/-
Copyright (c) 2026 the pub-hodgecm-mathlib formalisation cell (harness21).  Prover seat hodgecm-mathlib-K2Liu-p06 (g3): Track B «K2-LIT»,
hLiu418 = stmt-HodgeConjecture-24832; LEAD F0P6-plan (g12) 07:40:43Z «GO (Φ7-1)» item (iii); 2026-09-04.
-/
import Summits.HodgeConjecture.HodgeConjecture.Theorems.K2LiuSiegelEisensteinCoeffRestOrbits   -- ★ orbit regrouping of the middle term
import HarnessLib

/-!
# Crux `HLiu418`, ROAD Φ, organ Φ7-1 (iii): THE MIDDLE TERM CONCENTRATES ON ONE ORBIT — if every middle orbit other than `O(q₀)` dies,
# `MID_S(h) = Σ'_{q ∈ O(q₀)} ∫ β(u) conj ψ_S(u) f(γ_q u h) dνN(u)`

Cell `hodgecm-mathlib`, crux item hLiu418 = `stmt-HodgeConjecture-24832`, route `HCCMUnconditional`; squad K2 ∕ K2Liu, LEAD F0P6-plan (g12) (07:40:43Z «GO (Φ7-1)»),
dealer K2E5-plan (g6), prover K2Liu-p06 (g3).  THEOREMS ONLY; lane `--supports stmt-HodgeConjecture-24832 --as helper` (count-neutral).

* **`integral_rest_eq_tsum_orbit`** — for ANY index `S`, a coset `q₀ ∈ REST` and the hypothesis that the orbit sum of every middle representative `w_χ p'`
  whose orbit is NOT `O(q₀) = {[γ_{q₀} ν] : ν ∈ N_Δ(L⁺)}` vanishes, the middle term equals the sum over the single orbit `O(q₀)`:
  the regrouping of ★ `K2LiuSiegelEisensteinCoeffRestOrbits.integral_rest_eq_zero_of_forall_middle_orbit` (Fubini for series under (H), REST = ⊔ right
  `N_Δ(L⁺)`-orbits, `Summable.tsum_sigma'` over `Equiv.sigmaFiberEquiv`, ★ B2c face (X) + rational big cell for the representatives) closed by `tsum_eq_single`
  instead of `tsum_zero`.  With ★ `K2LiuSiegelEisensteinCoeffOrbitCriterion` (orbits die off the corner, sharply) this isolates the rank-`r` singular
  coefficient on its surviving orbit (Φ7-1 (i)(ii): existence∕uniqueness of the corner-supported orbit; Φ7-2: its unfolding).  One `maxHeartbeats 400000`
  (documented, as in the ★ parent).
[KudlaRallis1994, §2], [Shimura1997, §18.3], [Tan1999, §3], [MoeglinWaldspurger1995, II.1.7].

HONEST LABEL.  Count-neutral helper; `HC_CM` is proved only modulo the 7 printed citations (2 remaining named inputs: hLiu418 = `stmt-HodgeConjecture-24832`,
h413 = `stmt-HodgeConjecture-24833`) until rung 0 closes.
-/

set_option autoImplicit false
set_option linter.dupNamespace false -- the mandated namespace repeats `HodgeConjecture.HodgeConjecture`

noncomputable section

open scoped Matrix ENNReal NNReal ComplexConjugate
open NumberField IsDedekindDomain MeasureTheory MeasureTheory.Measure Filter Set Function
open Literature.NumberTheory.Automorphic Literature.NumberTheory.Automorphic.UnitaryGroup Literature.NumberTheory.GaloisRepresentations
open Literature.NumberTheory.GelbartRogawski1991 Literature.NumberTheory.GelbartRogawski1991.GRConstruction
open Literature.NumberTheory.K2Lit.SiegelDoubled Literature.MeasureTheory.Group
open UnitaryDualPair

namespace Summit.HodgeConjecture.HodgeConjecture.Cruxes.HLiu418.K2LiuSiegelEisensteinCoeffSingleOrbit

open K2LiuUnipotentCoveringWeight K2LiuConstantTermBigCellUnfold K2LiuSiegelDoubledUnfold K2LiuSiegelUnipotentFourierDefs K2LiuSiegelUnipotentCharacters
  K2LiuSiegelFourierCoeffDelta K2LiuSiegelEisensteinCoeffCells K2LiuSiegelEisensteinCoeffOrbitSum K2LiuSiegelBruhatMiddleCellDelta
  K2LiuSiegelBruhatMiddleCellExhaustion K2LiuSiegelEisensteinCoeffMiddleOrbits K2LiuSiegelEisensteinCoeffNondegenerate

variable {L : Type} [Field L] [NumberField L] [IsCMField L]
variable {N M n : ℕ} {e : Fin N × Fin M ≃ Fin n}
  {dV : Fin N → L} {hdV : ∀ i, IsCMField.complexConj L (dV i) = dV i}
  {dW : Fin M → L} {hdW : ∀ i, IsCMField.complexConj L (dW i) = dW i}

◇ ◇ ◇ ◇ ◇ ◇ ◇

Try it:
Every line with the string "LEAD" in the material should be returned.

Written answer:
hLiu418 = stmt-HodgeConjecture-24832; LEAD F0P6-plan (g12) 07:40:43Z «GO (Φ7-1)» item (iii); 2026-09-04.
Cell `hodgecm-mathlib`, crux item hLiu418 = `stmt-HodgeConjecture-24832`, route `HCCMUnconditional`; squad K2 ∕ K2Liu, LEAD F0P6-plan (g12) (07:40:43Z «GO (Φ7-1)»),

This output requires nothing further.